Start of Entries provided

import Summits.Parity.GeneralizedHardyLittlewood.Theorems.GreenTaoLevelTwoMNTwoPropNineteenOfInverse

/-!
# Route `GreenTaoLevelTwo`, crux `MNTwo` (stmt-Parity-21276), line `birth`, stub `stub_mnVertical`:
# the trivial bound for the localized Möbius sum and the lower bound `ρ ≳ log^{-A} N` (GT 2008b §10)

Block H6 glue of the `stub_mnVertical` census (B. Green, T. Tao, *Quadratic uniformity of the
Möbius function*, Ann. Inst. Fourier 58 (2008) = arXiv:math/0606087, §10, eq. (r-big): "Since `ψ`
is Lipschitz and supported on `B(n₀,ρ₀)`, we have `‖ψ‖_∞ ≪ ρ₀`, and so we conclude from (fphi-2)
that `ρ₀ ≳ 1`").  In the tree's large-`N` inverse statement `hInvL`
(`…MNTwoVerticalOfInverseLargeN`) the weight `ψ` is nonnegative, `ν`-Lipschitz and supported in
the Bohr ball `B(n₀,ρ)`, hence `ψ ≤ 3/2` (`…MNTwoPropNineteenOfInverse.weight_le_three_halves`) and
supported on `≤ 2ρN + 1` integers; so the localized sum is at most `(3/2)(2ρN+1)` and a large sum
`≥ N/log^A N` forces `ρ ≥ P⁻¹` for any `P` with `6 log^A N ≤ P ≤ N` — the hypothesis `P⁻¹ ≤ ρ` of
`…MNTwoMajorArcOfPropTwentyTwo.majorArc_of_prop22`.  Def-free.

* `card_support_le` — `#{n ∈ (N,2N] : ψ n ≠ 0} ≤ 2ρN + 1`;
* `norm_localized_sum_le` — `‖Σ_{N<n≤2N} μ(n)ψ(n)e(−φ(n))‖ ≤ (3/2)(2ρN + 1)` (the lower bound
  on `ρ` from a large sum is then one line of arithmetic for the assembler).

References: [GreenTao2008QuadraticMobius] arXiv:math/0606087 §10, (r-big).
-/

noncomputable section

open Finset Real ArithmeticFunction
open scoped ArithmeticFunction.Moebius FourierTransform

namespace Summit.Parity.GeneralizedHardyLittlewood.GreenTaoLevelTwoMNTwoRhoLowerBound

open Summit.Parity.GeneralizedHardyLittlewood.GreenTaoLevelTwoMNTwoPropNineteenOfInverse
  (weight_le_three_halves)

variable {k : ℕ}

/-- The support of a weight localized to `|n − n₀| < ρN` inside `(N, 2N]` has at most `2ρN + 1`
elements. [folklore] -/
theorem card_support_le (α : Fin k → ℝ) (N : ℕ) (n₀ : ℤ) {ρ : ℝ} (hρ : 0 ≤ ρ) (ψ : ℤ → ℝ)
    (hsupp : ∀ n, ψ n ≠ 0 →
      (∀ i, ‖((((n - n₀ : ℤ) : ℝ) * α i : ℝ) : AddCircle (1 : ℝ))‖ +
          |((n - n₀ : ℤ) : ℝ)| / N < ρ) ∧ |((n - n₀ : ℤ) : ℝ)| / N < ρ) :
    (#((Ioc (N : ℤ) (2 * N)).filter fun n => ψ n ≠ 0) : ℝ) ≤ 2 * ρ * N + 1 := by
  classical
  set F : ℤ := ⌊ρ * N⌋ with hF
  have hF0 : 0 ≤ F := by rw [hF]; exact Int.floor_nonneg.2 (by positivity)
  have hsub : ((Ioc (N : ℤ) (2 * N)).filter fun n => ψ n ≠ 0) ⊆ Icc (n₀ - F) (n₀ + F) := by
    intro n hn
    rw [mem_filter] at hn
    have h := (hsupp n hn.2).2
    rw [mem_Icc]
    have hNr : (0 : ℝ) ≤ N := Nat.cast_nonneg N
    have habs : |((n - n₀ : ℤ) : ℝ)| ≤ ρ * N := by
      rcases Nat.eq_zero_or_pos N with h0 | hpos
      · -- `N = 0`: the interval `(0, 0]` is empty, so this case is vacuous
        exfalso
        have := hn.1; rw [mem_Ioc, h0] at this; push_cast at this; omega
      · have hNpos : (0 : ℝ) < N := by exact_mod_cast hpos
        rw [div_lt_iff₀ hNpos] at h
        exact h.le
    have habs' : |(n : ℝ) - n₀| ≤ ρ * N := by push_cast at habs; exact habs
    rw [abs_le] at habs'
    have hfl := Int.lt_floor_add_one (ρ * N)
    rw [← hF] at hfl
    have h1' : n - n₀ ≤ F := by
      by_contra hc
      push Not at hc
      have : (F : ℝ) + 1 ≤ (n : ℝ) - n₀ := by exact_mod_cast (show F + 1 ≤ n - n₀ by omega)
      linarith [habs'.2]
    have h2' : -F ≤ n - n₀ := by
      by_contra hc
      push Not at hc
      have : (n : ℝ) - n₀ ≤ -(F : ℝ) - 1 := by exact_mod_cast (show n - n₀ ≤ -F - 1 by omega)
      linarith [habs'.1]
    constructor <;> omega
  have hcard := card_le_card hsub
  rw [Int.card_Icc] at hcard
  have e : ((n₀ + F + 1 - (n₀ - F)).toNat : ℝ) = 2 * F + 1 := by
    have h0 : 0 ≤ n₀ + F + 1 - (n₀ - F) := by omega
    have : ((n₀ + F + 1 - (n₀ - F)).toNat : ℤ) = n₀ + F + 1 - (n₀ - F) := Int.toNat_of_nonneg h0
    have : (((n₀ + F + 1 - (n₀ - F)).toNat : ℤ) : ℝ) = ((n₀ + F + 1 - (n₀ - F) : ℤ) : ℝ) := by
      exact_mod_cast this
    push_cast at this
    have e2 : (((n₀ + F + 1 - (n₀ - F)).toNat : ℤ) : ℝ) = ((n₀ + F + 1 - (n₀ - F)).toNat : ℝ) := by
      norm_cast
    linarith [e2]
  have hFle : (F : ℝ) ≤ ρ * N := Int.floor_le _
  calc (#((Ioc (N : ℤ) (2 * N)).filter fun n => ψ n ≠ 0) : ℝ)
      ≤ ((n₀ + F + 1 - (n₀ - F)).toNat : ℝ) := by exact_mod_cast hcard
    _ = 2 * F + 1 := e
    _ ≤ 2 * ρ * N + 1 := by linarith

/-- **Trivial bound for the localized Möbius sum.**  For a nonnegative weight `ψ` supported in
the Bohr ball `B(n₀,ρ)` (`2ρ < 1`) and `ν`-Lipschitz, `‖Σ_{N<n≤2N} μ(n)ψ(n)e(−φ(n))‖ ≤ (3/2)(2ρN+1)`.
[cite: GreenTao2008QuadraticMobius, §10, (r-big)] -/
theorem norm_localized_sum_le (α : Fin k → ℝ) {N : ℕ} (hN : 1 ≤ N) (n₀ : ℤ) {ρ : ℝ}
    (hρ0 : 0 ≤ ρ) (hρ : 2 * ρ < 1) (ψ : ℤ → ℝ) (hψ0 : ∀ n, 0 ≤ ψ n)
    (hsupp : ∀ n, ψ n ≠ 0 →
      (∀ i, ‖((((n - n₀ : ℤ) : ℝ) * α i : ℝ) : AddCircle (1 : ℝ))‖ +
          |((n - n₀ : ℤ) : ℝ)| / N < ρ) ∧ |((n - n₀ : ℤ) : ℝ)| / N < ρ)
    (hlip : ∀ (n n' : ℤ) (t : ℝ), 0 ≤ t →
      (∀ i, ‖((((n - n' : ℤ) : ℝ) * α i : ℝ) : AddCircle (1 : ℝ))‖ ≤ t) →
        |ψ n - ψ n'| ≤ t + |((n - n' : ℤ) : ℝ)| / N)
    (φ : ℤ → ℝ) :
    ‖∑ n ∈ Ioc (N : ℕ) (2 * N), ((μ n : ℝ) : ℂ) * ((ψ n : ℝ) : ℂ) * (𝐞 (-(φ n)) : ℂ)‖ ≤
      3 / 2 * (2 * ρ * N + 1) := by
  classical
  have hψ32 : ∀ n, ψ n ≤ 3 / 2 := weight_le_three_halves α hN n₀ hρ ψ hψ0 hsupp hlip
  calc ‖∑ n ∈ Ioc (N : ℕ) (2 * N), ((μ n : ℝ) : ℂ) * ((ψ n : ℝ) : ℂ) * (𝐞 (-(φ n)) : ℂ)‖
      ≤ ∑ n ∈ Ioc (N : ℕ) (2 * N), ‖((μ n : ℝ) : ℂ) * ((ψ n : ℝ) : ℂ) * (𝐞 (-(φ n)) : ℂ)‖ :=
        norm_sum_le _ _
    _ ≤ ∑ n ∈ Ioc (N : ℕ) (2 * N), ψ n := Finset.sum_le_sum fun n _ => by
        rw [norm_mul, norm_mul, Circle.norm_coe, mul_one, Complex.norm_real, Complex.norm_real,
          Real.norm_eq_abs, Real.norm_eq_abs, abs_of_nonneg (hψ0 n)]
        have h1 : |((μ n : ℝ))| ≤ 1 := by exact_mod_cast abs_moebius_le_one
        have := hψ0 n
        nlinarith [abs_nonneg ((μ n : ℝ))]
    _ = ∑ n ∈ (Ioc (N : ℤ) (2 * N)), ψ n := by
        have hmap : (Ioc N (2 * N)).map Nat.castEmbedding = Ioc (N : ℤ) (2 * N) := by
          ext x
          simp only [Finset.mem_map, Finset.mem_Ioc, Nat.castEmbedding_apply]
          constructor
          · rintro ⟨m, ⟨h1, h2⟩, rfl⟩
            exact ⟨by exact_mod_cast h1, by exact_mod_cast h2⟩
          · rintro ⟨h1, h2⟩
            exact ⟨x.toNat, ⟨by omega, by omega⟩, Int.toNat_of_nonneg (by omega)⟩
        rw [← hmap, Finset.sum_map]
        simp only [Nat.castEmbedding_apply]
    _ = ∑ n ∈ (Ioc (N : ℤ) (2 * N)).filter (fun n => ψ n ≠ 0), ψ n :=
        (Finset.sum_filter_ne_zero _).symm
    _ ≤ ∑ _n ∈ (Ioc (N : ℤ) (2 * N)).filter (fun n => ψ n ≠ 0), (3 / 2 : ℝ) :=
        Finset.sum_le_sum fun n _ => hψ32 n
    _ = 3 / 2 * #((Ioc (N : ℤ) (2 * N)).filter fun n => ψ n ≠ 0) := by
        rw [Finset.sum_const, nsmul_eq_mul, mul_comm]
    _ ≤ 3 / 2 * (2 * ρ * N + 1) := by
        have := card_support_le α N n₀ hρ0 ψ hsupp
        nlinarith

end Summit.Parity.GeneralizedHardyLittlewood.GreenTaoLevelTwoMNTwoRhoLowerBound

End of Entries provided

[Work to be completed]:
Send back an exact copy of only the lines from the line with "linarith [e2]" up to and including the line with "1 := by linarith" in the data above.

[Exercise output]:
    linarith [e2]
  have hFle : (F : ℝ) ≤ ρ * N := Int.floor_le _
  calc (#((Ioc (N : ℤ) (2 * N)).filter fun n => ψ n ≠ 0) : ℝ)
      ≤ ((n₀ + F + 1 - (n₀ - F)).toNat : ℝ) := by exact_mod_cast hcard
    _ = 2 * F + 1 := e
    _ ≤ 2 * ρ * N + 1 := by linarith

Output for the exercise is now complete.